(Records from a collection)
◆ ◆ ◆ ◆ ◆ ◆ ◆
/-- **Four parties: at most `54` of the `81` cells** (value `2/3`), from the kernel check. -/
theorem nWins_four_le_of (hB : Best4Le) (t : Fin 4 → ZMod 3 → Fin 4) : nWins t ≤ 54 := by
  have hmain := hB (enc (t 0)) (enc (t 1)) (enc (t 2))
  set F : ZMod 3 × ZMod 3 × ZMod 3 × ZMod 3 → ℕ := fun q =>
    if win4 q.2.1 q.2.2.1 q.2.2.2 q.1 (t 0 q.2.1) (t 1 q.2.2.1) (t 2 q.2.2.2) (t 3 q.1) = true
    then 1 else 0 with hF
  have hfg : ∀ w : Fin 4 → ZMod 3,
      (if tabWin w (fun j => t j (w j)) = true then 1 else 0) = F (pi4Equiv w) := by
    intro w
    rw [hF, tabWin_four]
    rfl
  have hre : nWins t = ∑ x : ZMod 3, slab4 (enc (t 0)) (enc (t 1)) (enc (t 2)) x (t 3 x) := by
    unfold nWins
    rw [card_filter, Fintype.sum_equiv pi4Equiv _ F hfg, Fintype.sum_prod_type]
    refine Finset.sum_congr rfl fun x _ => ?_
    unfold slab4
    rw [Fintype.sum_prod_type]
    refine Finset.sum_congr rfl fun w0 _ => ?_
    rw [Fintype.sum_prod_type]
    refine Finset.sum_congr rfl fun w1 _ => ?_
    refine Finset.sum_congr rfl fun w2 _ => ?_
    simp only [hF, dig_enc]
  rw [hre]
  refine le_trans (Finset.sum_le_sum fun x _ => ?_) hmain
  exact Finset.le_sup (f := fun a : Fin 4 => slab4 (enc (t 0)) (enc (t 1)) (enc (t 2)) x a) (mem_univ _)

/-- … and `54` is attained (one party fires blindly). -/
theorem nWins_four_sharp : ∃ t : Fin 4 → ZMod 3 → Fin 4, nWins t = 54 := by
  refine ⟨![fun _ => 0, fun _ => 3, fun _ => 3, fun _ => 3], ?_⟩
  decide +kernel

end TableGame

end Summit.QuantumAdvantage.QuantumAdvantage.Theorems.PartyDial
import Literature.AnabelianGeometry.EtaleTheta.ThetaCoversTempered
import Literature.AnabelianGeometry.EtaleTheta.TemperedCoverings
import HarnessLib

/-!
# [EtTh] Prop. 2.4: the `Y`-clause and the characteristic subgroups `Π^tp_{Y̲}`, `Π^tp_{Ÿ̲}` of `Π^tp_{X̲̲}`

Mochizuki, *The étale theta function and its Frobenioid-theoretic manifestations*, Publ. RIMS **45**
(2009), §2, Prop. 2.4 (PRIMS PDF pp. 38–39) [cite: MochizukiEtTh2009, Prop 2.4 p.38]; consumed by
[IUTchII] Prop. 2.1 (kurims p. 65: the top row `Π^tp_{Ÿ̲_v} ⊆ Π^tp_{Y̲_v} ⊆ Π^tp_{X̲̲_v}` "may be
reconstructed … from `Π^tp_{X̲̲_v}`").

Cell abc-iut (D-0067 wave 4, seat abc-iut-w4-d034; GAP-LEDGER row G-w4d010-3). Proof-only companion
of abc-iut-L2-t2's `ThetaCoversTempered.lean` (interface `ThetaCovers.TemperedCoverData`, named fact
`TemperedCoverData.Prop24`) and of `TemperedCoverings.lean` (`IsTopCharacteristic`, [EtTh] Def. 3.3 (i));
nothing there is edited, no definition and no new named fact is introduced here.

The printed stabiliser lists of Prop. 2.4 contain `Π^tp` of `X̲̲, X̲, X, C̲̲, C̲, Ÿ` but NOT of `Y`
(review of p406952, recorded in `TemperedCoverData.tower`). This file supplies the missing step as
GROUP THEORY and packages the outcome in the form the [IUTchII] consumer needs:

* `TemperedCoverData.map_PiYtp_eq_of_map_tp_PiX_of_map_PiYddtp` — **the `Y`-clause**: an automorphism
  `Γ` of the topological group `Π^tp_C` stabilising `Π^tp_X` and `Π^tp_Ÿ` stabilises `Π^tp_Y`. Proof:
  `Π^tp_Y ⊴ Π^tp_C` with `Π^tp_X/Π^tp_Y ≅ ℤ` (field `quotZ`) torsion-free and `[Π^tp_Y : Π^tp_Ÿ] = 2`
  (field `relIndex_PiYddtp`), so for `y ∈ Π^tp_Y` the square `y²` lies in `Π^tp_Ÿ`, whence
  `Γ(y)² ∈ Π^tp_Ÿ ⊆ Π^tp_Y` with `Γ(y) ∈ Π^tp_X`, and an element of `Π^tp_X` whose square lies in
  `Π^tp_Y` lies in `Π^tp_Y` (`mem_PiYtp_of_mul_self_mem`); the same for `Γ⁻¹` gives equality.
* `TemperedCoverData.isTopCharacteristic_PiYddtp_subgroupOf_of_prop24`,
  `TemperedCoverData.isTopCharacteristic_PiYtp_subgroupOf_of_prop24` — from `T.Prop24` (clause (i), taken
  BY NAME as a hypothesis): `Π^tp_{Ÿ̲} := Π^tp_{X̲̲} ∩ Π^tp_Ÿ` and `Π^tp_{Y̲} := Π^tp_{X̲̲} ∩ Π^tp_Y` are
  characteristic in the topological group `Π^tp_{X̲̲}` (every `γ ∈ Aut(Π^tp_{X̲̲})` extends to `Π^tp_C`
  stabilising `Π^tp_{X̲̲}`, `Π^tp_X`, `Π^tp_Ÿ`, hence `Π^tp_Y`).
* `IsTopCharacteristic.comap_continuousMulEquiv` — transport of characteristic subgroups along an
  isomorphism of topological groups (folklore), for the [IUTchII] Prop. 2.1 consumer
  (`Literature/IUT/HodgeArakelov/TemperedCoveringsCharacteristic.lean`).

Nothing here asserts that a `TemperedCoverData` exists or that `Prop24` holds; typed ≠ endorsed; no
side is taken on any disputed claim. Deliberately NOT here: the existence half of Prop. 2.4 (absolute
anabelian geometry, the named fact itself), temp-slimness / uniqueness (abc-iut-L2-t7's
`Discharge/Sec2Prop24Reduction.lean`), anything about `X̲`, `C̲`, `C̲̲`.
-/

namespace Literature.AnabelianGeometry.EtaleTheta

universe u

/-! ### Folklore: subgroups stable under a family of automorphisms closed under inverses -/

section Folklore

variable {G : Type u} [Group G] [TopologicalSpace G]

/-- If every isomorphism of topological groups `G ≃ₜ* G` maps `K` INTO itself, then every such
isomorphism maps `K` ONTO itself (apply the hypothesis to the inverse). [folklore] -/
private theorem Subgroup.map_continuousMulEquiv_eq_of_forall_le (K : Subgroup G)
    (h : ∀ φ : G ≃ₜ* G, K.map φ.toMulEquiv.toMonoidHom ≤ K) (φ : G ≃ₜ* G) :
    K.map φ.toMulEquiv.toMonoidHom = K :=
  le_antisymm (h φ) fun x hx => ⟨φ.symm x, h φ.symm ⟨x, hx, rfl⟩, φ.apply_symm_apply x⟩

/-- A subgroup stable under `φ` is stable under `φ⁻¹`. [folklore] -/
private theorem Subgroup.map_continuousMulEquiv_symm_eq {K : Subgroup G} {φ : G ≃ₜ* G}
    (h : K.map φ.toMulEquiv.toMonoidHom = K) : K.map φ.symm.toMulEquiv.toMonoidHom = K := by
  refine le_antisymm ?_ fun x hx => ⟨φ x, h ▸ ⟨x, hx, rfl⟩, φ.symm_apply_apply x⟩
  rintro _ ⟨k, hk, rfl⟩
  rw [← h] at hk
  obtain ⟨k', hk', rfl⟩ := hk
  change φ.symm (φ k') ∈ K
  rwa [φ.symm_apply_apply]

variable (G) in
/-- **Transport of characteristic subgroups** along an isomorphism of topological groups
`e : G ≃ₜ* G'`: the preimage of a characteristic subgroup of `G'` is characteristic in `G` (conjugate
an automorphism `φ` of `G` to the automorphism `e ∘ φ ∘ e⁻¹` of `G'`) — the sense in which the
"characteristic open subgroups" of [EtTh] Def. 3.3 (i) are intrinsic to the isomorphism class of the
topological group. [cite: MochizukiEtTh2009, Def 3.3 p.72] -/
theorem IsTopCharacteristic.comap_continuousMulEquiv {G' : Type u} [Group G'] [TopologicalSpace G']
    {K : Subgroup G'} (hK : IsTopCharacteristic G' K) (e : G ≃ₜ* G') :
    IsTopCharacteristic G (K.comap e.toMulEquiv.toMonoidHom) := by
  refine Subgroup.map_continuousMulEquiv_eq_of_forall_le _ fun φ => ?_
  rintro _ ⟨y, hy, rfl⟩
  change e (φ y) ∈ K
  have hψ := hK (e.symm.trans (φ.trans e))
  rw [← hψ]
  refine ⟨e y, hy, ?_⟩
  change (e.symm.trans (φ.trans e)) (e y) = e (φ y)
  rw [ContinuousMulEquiv.trans_apply, ContinuousMulEquiv.trans_apply,
    ContinuousMulEquiv.symm_apply_apply]

end Folklore

namespace ThetaCovers

namespace TemperedCoverData

variable {l : ℕ} (T : TemperedCoverData.{u} l)

/-! ### The `Y`-clause of Prop. 2.4 is group theory -/

/-- `Π^tp_Y ⊆ Π^tp_X` (field `PiYtp_le`, restated with `tp`). [cite: MochizukiEtTh2009, Prop 2.4 p.38] -/
theorem PiYtp_le_tp_PiX : T.PiYtp ≤ T.tp T.PiX := T.PiYtp_le

/-- `Π^tp_Ÿ ⊆ Π^tp_X`. [cite: MochizukiEtTh2009, Prop 2.4 p.38] -/
theorem PiYddtp_le_tp_PiX : T.PiYddtp ≤ T.tp T.PiX := T.PiYddtp_le.trans T.PiYtp_le

/-- Since `[Π^tp_Y : Π^tp_Ÿ] = 2`, the square of an element of `Π^tp_Y` lies in `Π^tp_Ÿ`.
[cite: MochizukiEtTh2009, Prop 2.4 p.38] -/
theorem mul_self_mem_PiYddtp {y : T.Gtp} (hy : y ∈ T.PiYtp) : y * y ∈ T.PiYddtp := by
  have h2 : (T.PiYddtp.subgroupOf T.PiYtp).index = 2 := T.relIndex_PiYddtp
  have h := Subgroup.mul_self_mem_of_index_two h2 ⟨y, hy⟩
  rw [Subgroup.mem_subgroupOf] at h
  exact h

/-- Since `Π^tp_X/Π^tp_Y ≅ ℤ` is torsion-free, an element of `Π^tp_X` whose square lies in `Π^tp_Y`
lies in `Π^tp_Y`. [cite: MochizukiEtTh2009, Prop 2.4 p.38] -/
theorem mem_PiYtp_of_mul_self_mem {x : T.Gtp} (hx : x ∈ T.tp T.PiX) (h2 : x * x ∈ T.PiYtp) :
    x ∈ T.PiYtp := by
  obtain ⟨q⟩ := T.quotZ
  haveI : T.PiYtp.Normal := T.PiYtp_normal
  have hx' : x ∈ T.PiX.comap T.toHat := hx
  set x' : ↥(T.PiX.comap T.toHat) := ⟨x, hx'⟩ with hx'def
  -- the class of `x` in `Π^tp_X/Π^tp_Y` squares to `1`
  have hsq : (QuotientGroup.mk (x' * x') :
      ↥(T.PiX.comap T.toHat) ⧸ T.PiYtp.subgroupOf (T.PiX.comap T.toHat)) = 1 := by
    rw [QuotientGroup.eq_one_iff, Subgroup.mem_subgroupOf]
    exact h2
  set z := q (QuotientGroup.mk x') with hzdef
  have hzz : z * z = 1 := by
    rw [hzdef, ← map_mul, ← QuotientGroup.mk_mul, hsq, map_one]
  have hz0 : Multiplicative.toAdd z = 0 := by
    have h := congrArg Multiplicative.toAdd hzz
    rw [toAdd_mul, toAdd_one] at h
    omega
  have hz1 : z = 1 := Multiplicative.toAdd.injective (by rw [hz0, toAdd_one])
  have hmk : (QuotientGroup.mk x' :
      ↥(T.PiX.comap T.toHat) ⧸ T.PiYtp.subgroupOf (T.PiX.comap T.toHat)) = 1 :=
    (map_eq_one_iff q q.injective).mp hz1
  rw [QuotientGroup.eq_one_iff, Subgroup.mem_subgroupOf] at hmk
  exact hmk

/-- An automorphism of `Π^tp_C` stabilising `Π^tp_X` and `Π^tp_Ÿ` maps `Π^tp_Y` INTO itself.
[cite: MochizukiEtTh2009, Prop 2.4 p.38] -/
theorem map_PiYtp_le_of_map_tp_PiX_of_map_PiYddtp (Γ : T.Gtp ≃ₜ* T.Gtp)
    (hX : (T.tp T.PiX).map Γ.toMulEquiv.toMonoidHom = T.tp T.PiX)
    (hYdd : T.PiYddtp.map Γ.toMulEquiv.toMonoidHom = T.PiYddtp) :
    T.PiYtp.map Γ.toMulEquiv.toMonoidHom ≤ T.PiYtp := by
  rintro _ ⟨y, hy, rfl⟩
  change Γ y ∈ T.PiYtp
  refine T.mem_PiYtp_of_mul_self_mem ?_ ?_
  · rw [← hX]
    exact ⟨y, T.PiYtp_le_tp_PiX hy, rfl⟩
  · have h : Γ (y * y) ∈ T.PiYddtp := by
      rw [← hYdd]
      exact ⟨y * y, T.mul_self_mem_PiYddtp hy, rfl⟩
    rw [map_mul] at h
    exact T.PiYddtp_le h

/-- **The `Y`-clause of Prop. 2.4 is group theory**: an automorphism `Γ` of the topological group
`Π^tp_C` stabilising `Π^tp_X` and `Π^tp_Ÿ` stabilises `Π^tp_Y` (`Y` is not in the printed lists of
Prop. 2.4; this is why it need not be). [cite: MochizukiEtTh2009, Prop 2.4 p.38] -/
theorem map_PiYtp_eq_of_map_tp_PiX_of_map_PiYddtp (Γ : T.Gtp ≃ₜ* T.Gtp)
    (hX : (T.tp T.PiX).map Γ.toMulEquiv.toMonoidHom = T.tp T.PiX)
    (hYdd : T.PiYddtp.map Γ.toMulEquiv.toMonoidHom = T.PiYddtp) :
    T.PiYtp.map Γ.toMulEquiv.toMonoidHom = T.PiYtp := by
  refine le_antisymm (T.map_PiYtp_le_of_map_tp_PiX_of_map_PiYddtp Γ hX hYdd) fun y hy => ?_
  have h' := T.map_PiYtp_le_of_map_tp_PiX_of_map_PiYddtp Γ.symm
    (Subgroup.map_continuousMulEquiv_symm_eq hX) (Subgroup.map_continuousMulEquiv_symm_eq hYdd)
  exact ⟨Γ.symm y, h' ⟨y, hy, rfl⟩, Γ.apply_symm_apply y⟩

/-! ### From Prop. 2.4 (i): `Π^tp_{Ÿ̲}` and `Π^tp_{Y̲}` are characteristic in `Π^tp_{X̲̲}` -/

/-- The members `Π^tp_{X̲̲}`, `Π^tp_X`, `Π^tp_Ÿ` belong to the undotted tower of Prop. 2.4.
[cite: MochizukiEtTh2009, Prop 2.4 p.38] -/
theorem mem_tower_PiXuu_PiX_PiYddtp :
    T.tp T.PiXuu ∈ T.tower ∧ T.tp T.PiX ∈ T.tower ∧ T.PiYddtp ∈ T.tower := by
  simp [tower]

/-- An automorphism `Γ` of `Π^tp_C` extending `γ ∈ Aut(Π^tp_Z)` and stabilising `K ⊆ Π^tp_C` makes
`γ` map `Π^tp_Z ∩ K` into itself. [folklore] -/
private theorem map_subgroupOf_le_of_extends {Z K : Subgroup T.Gtp} (γ : Z ≃ₜ* Z) (Γ : T.Gtp ≃ₜ* T.Gtp)
    (hΓ : ∀ z : Z, Γ z = γ z) (hK : K.map Γ.toMulEquiv.toMonoidHom = K) :
    (K.subgroupOf Z).map γ.toMulEquiv.toMonoidHom ≤ K.subgroupOf Z := by
  rintro _ ⟨w, hw, rfl⟩
  have hw' : (w : T.Gtp) ∈ K := Subgroup.mem_subgroupOf.mp hw
  refine Subgroup.mem_subgroupOf.mpr ?_
  change ((γ w : Z) : T.Gtp) ∈ K
  rw [← hΓ w, ← hK]
  exact ⟨w, hw', rfl⟩

/-- **`Π^tp_{Ÿ̲} := Π^tp_{X̲̲} ∩ Π^tp_Ÿ` is characteristic in the topological group `Π^tp_{X̲̲}`**, granted
Prop. 2.4: every automorphism of `Π^tp_{X̲̲}` extends to `Π^tp_C` stabilising `Π^tp_{X̲̲}` and `Π^tp_Ÿ`
(clause (i) of the named fact `Prop24`, taken as a hypothesis). [cite: MochizukiEtTh2009, Prop 2.4 p.38] -/
theorem isTopCharacteristic_PiYddtp_subgroupOf_of_prop24 (h : T.Prop24) :
    IsTopCharacteristic ↥(T.tp T.PiXuu) (T.PiYddtp.subgroupOf (T.tp T.PiXuu)) := by
  refine Subgroup.map_continuousMulEquiv_eq_of_forall_le _ fun γ => ?_
  obtain ⟨Γ, hΓ, hstab⟩ := h.1 γ
  exact T.map_subgroupOf_le_of_extends γ Γ hΓ (hstab _ T.mem_tower_PiXuu_PiX_PiYddtp.2.2)

/-- **`Π^tp_{Y̲} := Π^tp_{X̲̲} ∩ Π^tp_Y` is characteristic in the topological group `Π^tp_{X̲̲}`**, granted
Prop. 2.4 (clause (i) of `Prop24` as a hypothesis): the extension stabilises `Π^tp_X` and `Π^tp_Ÿ`,
hence `Π^tp_Y` by the `Y`-clause. [cite: MochizukiEtTh2009, Prop 2.4 p.38] -/
theorem isTopCharacteristic_PiYtp_subgroupOf_of_prop24 (h : T.Prop24) :
    IsTopCharacteristic ↥(T.tp T.PiXuu) (T.PiYtp.subgroupOf (T.tp T.PiXuu)) := by
  refine Subgroup.map_continuousMulEquiv_eq_of_forall_le _ fun γ => ?_
  obtain ⟨Γ, hΓ, hstab⟩ := h.1 γ
  exact T.map_subgroupOf_le_of_extends γ Γ hΓ
    (T.map_PiYtp_eq_of_map_tp_PiX_of_map_PiYddtp Γ
      (hstab _ T.mem_tower_PiXuu_PiX_PiYddtp.2.1) (hstab _ T.mem_tower_PiXuu_PiX_PiYddtp.2.2))

end TemperedCoverData

end ThetaCovers

end Literature.AnabelianGeometry.EtaleTheta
◆ ◆ ◆ ◆ ◆ ◆ ◆
Problem statement — Return each line of the data where the word "rintro" appears.

Task result —
  rintro _ ⟨k, hk, rfl⟩
  rintro _ ⟨y, hy, rfl⟩
  rintro _ ⟨y, hy, rfl⟩
  rintro _ ⟨w, hw, rfl⟩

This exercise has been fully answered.